▶ _Exercise aim_
From the entries that follow, reproduce exactly and only the lines from the line with "section generic" to the line with "simp only [hmul]", endpoints included.
===== Supplied material =====
import Summits.BirchSwinnertonDyer.BirchSwinnertonDyer.Theorems.ClassRecordThreeEulerHalvesAtThreeCartanSupplyMonomialCubic
import HarnessLib

/-!
# Crux 23422 `EulerHalvesAtThreeResidualUpperBound`, line `cartan`: at CUSPIDAL Cartan primes (`q ≡ 2 (mod 3)`) the mod-`3` condition
# `(𝓛/3𝓛)^G = 0` of a Cartan torus lattice is AUTOMATIC — it follows from the character alone

Seat `bsd-stepL-tam3-p1` g24 (prover, LINE OWNER of 23422 ∕ 19109; `--supports stmt-BirchSwinnertonDyer-23422`). Support lemma for the (F2b♭) ∕ NUM half of the line
(`stub_cartanOnePlaceDegreeLawAtThree`): in bsd-idea-10's hom-lattice dictionary the Cartan torus lattice of nature is `𝕃 = Hom(J_X̄, E)` with the degree form, and
the one field of `CartanDegree.CartanTorusLattice` that is NOT formal for it is `noFixedVectorModThree` («the Ribet segment», tam3-p1 g22 `SUPPLY-STUB-PLAN.md` §A1(v)).
THIS FILE: for `q ≡ 2 (mod 3)` (the cuspidal primes, `q = 2` included) EVERY `ℤ[GL₂(𝔽_q)]`-lattice whose character is `cubicNewvectorChar q` has no non-zero fixed
vector mod `3` (`noFixedVectorModThree_of_cusp`). Proof: the Borel subgroup `B` has order `q(q−1)²`, prime to `3` exactly when `q ≡ 2 (3)`, and the cuspidal
character sums to ZERO over `B` (`sum_borel_cubicNewvectorChar`: scalars `(q−1)·(q−1)`, non-scalar parabolics `(q−1)²·(−1)`, split elements `0` — cuspidality,
`W^N = 0`); by RANK-BY-TRACE (`eq_zero_of_fixed_of_sum_trace`, the averaging map `Q = Σ_{b∈B} b`, `ι ∘ Q = Σ b`, `Q ∘ ι = |B|`, `LinearMap.trace_comp_comm'`) the
`B`-fixed sublattice is `0`; a vector fixed mod `3` by `B` has `Σ_b b·v ≡ |B|·v (mod 3)` and `Σ_b b·v ∈ 𝓛^B = 0`, so `|B|·v ∈ 3𝓛`, so `v ∈ 3𝓛`
(`exists_eq_smul_of_fixedMod`, Bézout). CONSEQUENCE for the line: at cuspidal places the dictionary needs no lattice-class input; the mod-`3` lattice-class
question («which end of the Ribet chain is `Hom(J_X̄, E)`») exists ONLY at principal-series places `q ≡ 1 (3)`, where the reduction of `W_q = Ind_B^G θ̃` has the
trivial Brauer constituent (`θ̃ ≡ 1 mod (1 − ω)`). Numerical companion: `HOME/tam3-p1/g24/CDEG3-RESULT.md` (exact Cartan-level optimal degrees: `m₀ = 3·m_C` in
every tested class without rational `3`-structure). HONEST: finite-group theory only; NUM ∕ (F2b♭) ∕ the crux are NOT proved; BSD is proved for no curve. [folklore]
-/

set_option linter.dupNamespace false
set_option autoImplicit false

namespace Summit.BirchSwinnertonDyer.BirchSwinnertonDyer.Theorems.CartanSupply.CuspNoFixed

open Summit.BirchSwinnertonDyer.BirchSwinnertonDyer.Theorems.CartanDegree
open Summit.BirchSwinnertonDyer.BirchSwinnertonDyer.Theorems.CartanTorusCubeCut
open Summit.BirchSwinnertonDyer.BirchSwinnertonDyer.Theorems.CartanSupply.Monomial
open scoped Classical

/-! ## §1 Generic: a finite subgroup whose character sums to zero fixes no line, hence no vector mod `ℓ` when `ℓ ∤ |H|` -/

section generic

variable {G : Type*} [Group G] {d : ℕ} (ρ : Representation ℤ G (Fin d → ℤ)) (H : Subgroup G) [Fintype H]

omit [Fintype H] in
/-- The sublattice of vectors fixed by every element of the subgroup `H`. -/
def fixedSub : Submodule ℤ (Fin d → ℤ) where
  carrier := {v | ∀ h : H, ρ (h : G) v = v}
  add_mem' := by
    intro a b ha hb h
    rw [map_add, ha h, hb h]
  zero_mem' := fun h => map_zero _
  smul_mem' := by
    intro c a ha h
    rw [map_smul, ha h]

omit [Fintype H] in
/-- PROVED: membership unfolding. [folklore] -/
theorem mem_fixedSub_iff (v : Fin d → ℤ) : v ∈ fixedSub ρ H ↔ ∀ h : H, ρ (h : G) v = v := Iff.rfl

/-- PROVED: the average `Σ_{h ∈ H} h·v` is `H`-fixed. [folklore] -/
theorem sum_mem_fixedSub (v : Fin d → ℤ) : (∑ h : H, ρ (h : G) v) ∈ fixedSub ρ H := by
  intro t
  rw [map_sum]
  have hmul : ∀ h : H, ρ (t : G) (ρ (h : G) v) = ρ ((t * h : H) : G) v := by
    intro h
    rw [← Module.End.mul_apply, ← map_mul]
    rfl
  simp only [hmul]
  exact Fintype.sum_equiv (Equiv.mulLeft t) _ _ (fun s => rfl)

/-- PROVED — RANK BY TRACE: if `Σ_{h ∈ H} tr ρ(h) = 0` then the `H`-fixed sublattice is `0`. [folklore] -/
theorem eq_zero_of_fixed_of_sum_trace (hsum : ∑ h : H, LinearMap.trace ℤ (Fin d → ℤ) (ρ (h : G)) = 0) :
    ∀ v ∈ fixedSub ρ H, v = 0 := by
  obtain ⟨n, bF⟩ := Submodule.basisOfPid (Pi.basisFun ℤ (Fin d)) (fixedSub ρ H)
  haveI := Module.Free.of_basis bF
  haveI := Module.Finite.of_basis bF
  let Q : (Fin d → ℤ) →ₗ[ℤ] fixedSub ρ H :=
    { toFun := fun v => ⟨∑ h : H, ρ (h : G) v, sum_mem_fixedSub ρ H v⟩
      map_add' := by
        intro x y
        apply Subtype.ext
        simp only [Submodule.coe_add, map_add, Finset.sum_add_distrib]
      map_smul' := by
        intro c x
        apply Subtype.ext
        simp only [Submodule.coe_smul, map_smul, Finset.smul_sum, RingHom.id_apply] }
  let ι : fixedSub ρ H →ₗ[ℤ] (Fin d → ℤ) := (fixedSub ρ H).subtype
  -- (1) `ι ∘ Q = Σ_h ρ h`
  have h1 : ι ∘ₗ Q = ∑ h : H, ρ (h : G) := by
    apply LinearMap.ext
    intro x
    rw [LinearMap.sum_apply]
    rfl
  -- (2) its trace is `0`
  have h2 : LinearMap.trace ℤ (Fin d → ℤ) (ι ∘ₗ Q) = 0 := by
    rw [h1, map_sum, hsum]
  -- (3) `Q ∘ ι = |H| • id`
  have h3 : Q ∘ₗ ι = (Fintype.card H : ℤ) • LinearMap.id := by
    apply LinearMap.ext
    intro y
    apply Subtype.ext
    have hy : ∀ h : H, ρ (h : G) (y : Fin d → ℤ) = y := fun h => y.2 h
    show (∑ h : H, ρ (h : G) (y : Fin d → ℤ)) = (((Fintype.card H : ℤ) • y : fixedSub ρ H) : Fin d → ℤ)
    simp only [hy, Finset.sum_const, Finset.card_univ, Submodule.coe_smul]
    rw [← natCast_zsmul]
  -- (4) `0 = |H| · rank F`
  have h4 : (0 : ℤ) = (Fintype.card H : ℤ) * Module.finrank ℤ (fixedSub ρ H) := by
    have h := LinearMap.trace_comp_comm' Q ι
    rw [h2, h3, map_smul, LinearMap.trace_id, smul_eq_mul] at h
    exact h
  have hH : (Fintype.card H : ℤ) ≠ 0 := by exact_mod_cast Fintype.card_ne_zero
  have hrank : Module.finrank ℤ (fixedSub ρ H) = 0 := by
    rcases mul_eq_zero.1 h4.symm with h | h
    · exact absurd h hH
    · exact_mod_cast h
  have hn : n = 0 := by
    have h := Module.finrank_eq_card_basis bF
    rw [hrank, Fintype.card_fin] at h
    exact h.symm
  subst hn
  intro v hv
  have h := bF.sum_repr ⟨v, hv⟩
  rw [Finset.univ_eq_empty, Finset.sum_empty] at h
  have h' := congrArg Subtype.val h
  exact h'.symm

/-- PROVED: a vector fixed MODULO `ℓ` by `H` has `|H|·v ∈ ℓ𝓛` once the `H`-fixed sublattice is `0`. [folklore] -/
theorem card_smul_mem_of_fixedMod (hsum : ∑ h : H, LinearMap.trace ℤ (Fin d → ℤ) (ρ (h : G)) = 0) (ℓ : ℤ) (v : Fin d → ℤ)
    (hv : ∀ h : H, ∃ w : Fin d → ℤ, ρ (h : G) v - v = ℓ • w) : ∃ w : Fin d → ℤ, (Fintype.card H : ℤ) • v = ℓ • w := by
  choose w hw using hv
  have hfix := eq_zero_of_fixed_of_sum_trace ρ H hsum _ (sum_mem_fixedSub ρ H v)
  have hrw : ∀ h : H, ρ (h : G) v = v + ℓ • w h := fun h => by rw [← hw h]; abel
  simp only [hrw, Finset.sum_add_distrib, Finset.sum_const, Finset.card_univ, ← Finset.smul_sum] at hfix
  refine ⟨-(∑ h : H, w h), ?_⟩
  rw [smul_neg]
  rw [← natCast_zsmul] at hfix
  exact eq_neg_of_add_eq_zero_left hfix

/-- PROVED: … hence `v ∈ ℓ𝓛` when `gcd(|H|, ℓ) = 1` (Bézout). [folklore] -/
theorem exists_eq_smul_of_fixedMod (hsum : ∑ h : H, LinearMap.trace ℤ (Fin d → ℤ) (ρ (h : G)) = 0) (ℓ : ℤ)
    (hcop : IsCoprime (Fintype.card H : ℤ) ℓ) (v : Fin d → ℤ) (hv : ∀ h : H, ∃ w : Fin d → ℤ, ρ (h : G) v - v = ℓ • w) :
    ∃ w : Fin d → ℤ, v = ℓ • w := by
  obtain ⟨w, hw⟩ := card_smul_mem_of_fixedMod ρ H hsum ℓ v hv
  obtain ⟨a, b, hab⟩ := hcop
  refine ⟨a • w + b • v, ?_⟩
  calc v = (1 : ℤ) • v := (one_smul ℤ v).symm
    _ = (a * (Fintype.card H : ℤ) + b * ℓ) • v := by rw [hab]
    _ = a • ((Fintype.card H : ℤ) • v) + (b * ℓ) • v := by rw [add_smul, mul_smul]
    _ = a • (ℓ • w) + (b * ℓ) • v := by rw [hw]
    _ = ℓ • (a • w + b • v) := by rw [smul_add, smul_comm a ℓ w, mul_comm b ℓ, mul_smul]

end generic

/-! ## §2 `GL₂(𝔽_q)`, `q ≡ 2 (mod 3)`: the cuspidal character sums to zero over the Borel subgroup, whose order is prime to `3` -/

section borel

variable {q : ℕ} [Fact q.Prime]

/-- PROVED: the cuspidal (`q % 3 ≠ 1`) character on an upper-triangular element: `q − 1` on scalars, `−1` on non-scalar parabolics, `0` on split elements.
[folklore] -/
theorem cubicNewvectorChar_upperGL_cusp (h1 : q % 3 ≠ 1) (a d : (ZMod q)ˣ) (b : ZMod q) :
    cubicNewvectorChar q (upperGL a d b) = if a = d then (if b = 0 then (q : ℤ) - 1 else -1) else 0 := by
  unfold cubicNewvectorChar cubicNewvectorCharMat
  obtain ⟨htr, hdet⟩ := trace_det_upperGL a d b
  simp only [h1, if_false]
  rw [htr, hdet]
  have hΔ : ((a : ZMod q) + d) ^ 2 - 4 * ((a : ZMod q) * d) = ((a : ZMod q) - d) ^ 2 := by ring
  rw [hΔ]
  by_cases had : a = d
  · subst had
    simp only [sub_self, ne_eq, OfNat.ofNat_ne_zero, not_false_eq_true, zero_pow, if_true, isScalarMat_upperGL_iff,
      and_true]
  · have hne : ((a : ZMod q) - d) ^ 2 ≠ 0 := by
      intro h
      apply had
      exact Units.ext (sub_eq_zero.1 (pow_eq_zero_iff two_ne_zero |>.1 h))
    simp only [hne, if_false, hasRatEigenvalue_upperGL, if_true, had]

/-- PROVED — **CUSPIDALITY ON THE BOREL**: for `q % 3 ≠ 1`, `Σ_{g ∈ B} χ_W(g) = 0`
(`Σ_a [(q−1) + (q−1)·(−1)] + Σ_{a≠d} 0`). [folklore] -/
theorem sum_borel_cubicNewvectorChar (h1 : q % 3 ≠ 1) :
    ∑ g ∈ Finset.univ.filter (fun g : G q => (g : Mat q) 1 0 = 0), cubicNewvectorChar q g = 0 := by
  rw [borel_eq_image, Finset.sum_image (fun x _ y _ h => upperGL_injective h)]
  simp only [cubicNewvectorChar_upperGL_cusp h1]
  rw [Fintype.sum_prod_type, Finset.sum_eq_zero]
  intro a _
  rw [Fintype.sum_prod_type]
  -- Σ_d Σ_b (if a = d then (if b = 0 then q-1 else -1) else 0) = (q - 1) + (q - 1) * (-1)
  rw [Finset.sum_eq_single a (fun d _ hd => by simp [Ne.symm hd]) (fun h => absurd (Finset.mem_univ a) h)]
  simp only [if_true]
  rw [Finset.sum_ite, Finset.sum_const, Finset.sum_const]
  have hc1 : (Finset.univ.filter (fun x : ZMod q => x = 0)).card = 1 := by
    rw [Finset.card_eq_one]
    exact ⟨0, by ext x; simp⟩
  have hc2 : (Finset.univ.filter (fun x : ZMod q => ¬ x = 0)).card = q - 1 := by
    have h := Finset.card_filter_add_card_filter_not (s := (Finset.univ : Finset (ZMod q))) (fun x : ZMod q => x = 0)
    rw [hc1, Finset.card_univ, ZMod.card] at h
    omega
  rw [hc1, hc2]
  have hq1 : 1 ≤ q := (Fact.out : q.Prime).one_lt.le
  simp only [one_smul, smul_neg, nsmul_eq_mul, Nat.cast_sub hq1, Nat.cast_one, mul_one]
  ring

/-- PROVED: for `q ≡ 2 (mod 3)` the order `q (q−1)²` of the Borel subgroup is prime to `3`. [folklore] -/
theorem isCoprime_card_borel_three (h2 : q % 3 = 2) : IsCoprime ((q * (q - 1) ^ 2 : ℕ) : ℤ) 3 := by
  have hq1 : 1 ≤ q := (Fact.out : q.Prime).one_lt.le
  rw [show (3 : ℤ) = ((3 : ℕ) : ℤ) by norm_num, Nat.isCoprime_iff_coprime]
  apply Nat.Coprime.mul_left
  · rw [Nat.coprime_comm, Nat.Prime.coprime_iff_not_dvd Nat.prime_three]
    omega
  · apply Nat.Coprime.pow_left
    rw [Nat.coprime_comm, Nat.Prime.coprime_iff_not_dvd Nat.prime_three]
    omega

/-- PROVED — **THE MOD-3 CONDITION IS AUTOMATIC AT CUSPIDAL PRIMES**: for `q ≡ 2 (mod 3)`, any `ℤ`-representation of `GL₂(𝔽_q)` on `ℤ^d` with character
`cubicNewvectorChar q` has no non-zero `G`-fixed vector mod `3` — the `noFixedVectorModThree` clause of `CartanDegree.CartanTorusLattice` follows from `trace_eq`.
[folklore] -/
theorem noFixedVectorModThree_of_cusp (h2 : q % 3 = 2) {d : ℕ} (ρ : Representation ℤ (G q) (Fin d → ℤ))
    (htr : ∀ g, LinearMap.trace ℤ (Fin d → ℤ) (ρ g) = cubicNewvectorChar q g) :
    ∀ v : Fin d → ℤ, (∀ g, ∃ w : Fin d → ℤ, ρ g v - v = (3 : ℤ) • w) → ∃ w : Fin d → ℤ, v = (3 : ℤ) • w := by
  intro v hv
  have h1 : q % 3 ≠ 1 := by omega
  -- the character sum over `B` vanishes
  have hsum : ∑ h : borelSub q, LinearMap.trace ℤ (Fin d → ℤ) (ρ (h : G q)) = 0 := by
    simp only [htr]
    have h := sum_borel_cubicNewvectorChar (q := q) h1
    rw [← h, Finset.sum_subtype (Finset.univ.filter (fun g : G q => (g : Mat q) 1 0 = 0))]
    intro g
    simp only [Finset.mem_filter, Finset.mem_univ, true_and]
    exact Iff.rfl
  -- `|B|` is prime to `3`
  have hcard : (Fintype.card (borelSub q) : ℤ) = ((q * (q - 1) ^ 2 : ℕ) : ℤ) := by
    rw [← card_borelSub (q := q), Nat.card_eq_fintype_card]
  have hcop : IsCoprime (Fintype.card (borelSub q) : ℤ) 3 := by
    rw [hcard]; exact isCoprime_card_borel_three h2
  exact exists_eq_smul_of_fixedMod ρ (borelSub q) hsum 3 hcop v (fun h => hv h)

/-- PROVED — the same packaged on the structure: every `CartanTorusLattice q` at a cuspidal prime satisfies its `noFixedVectorModThree` clause for free (so a
would-be constructor at `q ≡ 2 (3)` may take it from here). [folklore] -/
theorem cartanTorusLattice_noFixed_redundant (h2 : q % 3 = 2) (𝓛 : CartanTorusLattice q) (v : Fin 𝓛.d → ℤ)
    (hv : ∀ g, ∃ w : Fin 𝓛.d → ℤ, 𝓛.ρ g v - v = (3 : ℤ) • w) : ∃ w : Fin 𝓛.d → ℤ, v = (3 : ℤ) • w :=
  noFixedVectorModThree_of_cusp h2 𝓛.ρ 𝓛.trace_eq v hv

end borel

end Summit.BirchSwinnertonDyer.BirchSwinnertonDyer.Theorems.CartanSupply.CuspNoFixed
=====
▶ _Expected output_
section generic

variable {G : Type*} [Group G] {d : ℕ} (ρ : Representation ℤ G (Fin d → ℤ)) (H : Subgroup G) [Fintype H]

omit [Fintype H] in
/-- The sublattice of vectors fixed by every element of the subgroup `H`. -/
def fixedSub : Submodule ℤ (Fin d → ℤ) where
  carrier := {v | ∀ h : H, ρ (h : G) v = v}
  add_mem' := by
    intro a b ha hb h
    rw [map_add, ha h, hb h]
  zero_mem' := fun h => map_zero _
  smul_mem' := by
    intro c a ha h
    rw [map_smul, ha h]

omit [Fintype H] in
/-- PROVED: membership unfolding. [folklore] -/
theorem mem_fixedSub_iff (v : Fin d → ℤ) : v ∈ fixedSub ρ H ↔ ∀ h : H, ρ (h : G) v = v := Iff.rfl

/-- PROVED: the average `Σ_{h ∈ H} h·v` is `H`-fixed. [folklore] -/
theorem sum_mem_fixedSub (v : Fin d → ℤ) : (∑ h : H, ρ (h : G) v) ∈ fixedSub ρ H := by
  intro t
  rw [map_sum]
  have hmul : ∀ h : H, ρ (t : G) (ρ (h : G) v) = ρ ((t * h : H) : G) v := by
    intro h
    rw [← Module.End.mul_apply, ← map_mul]
    rfl
  simp only [hmul]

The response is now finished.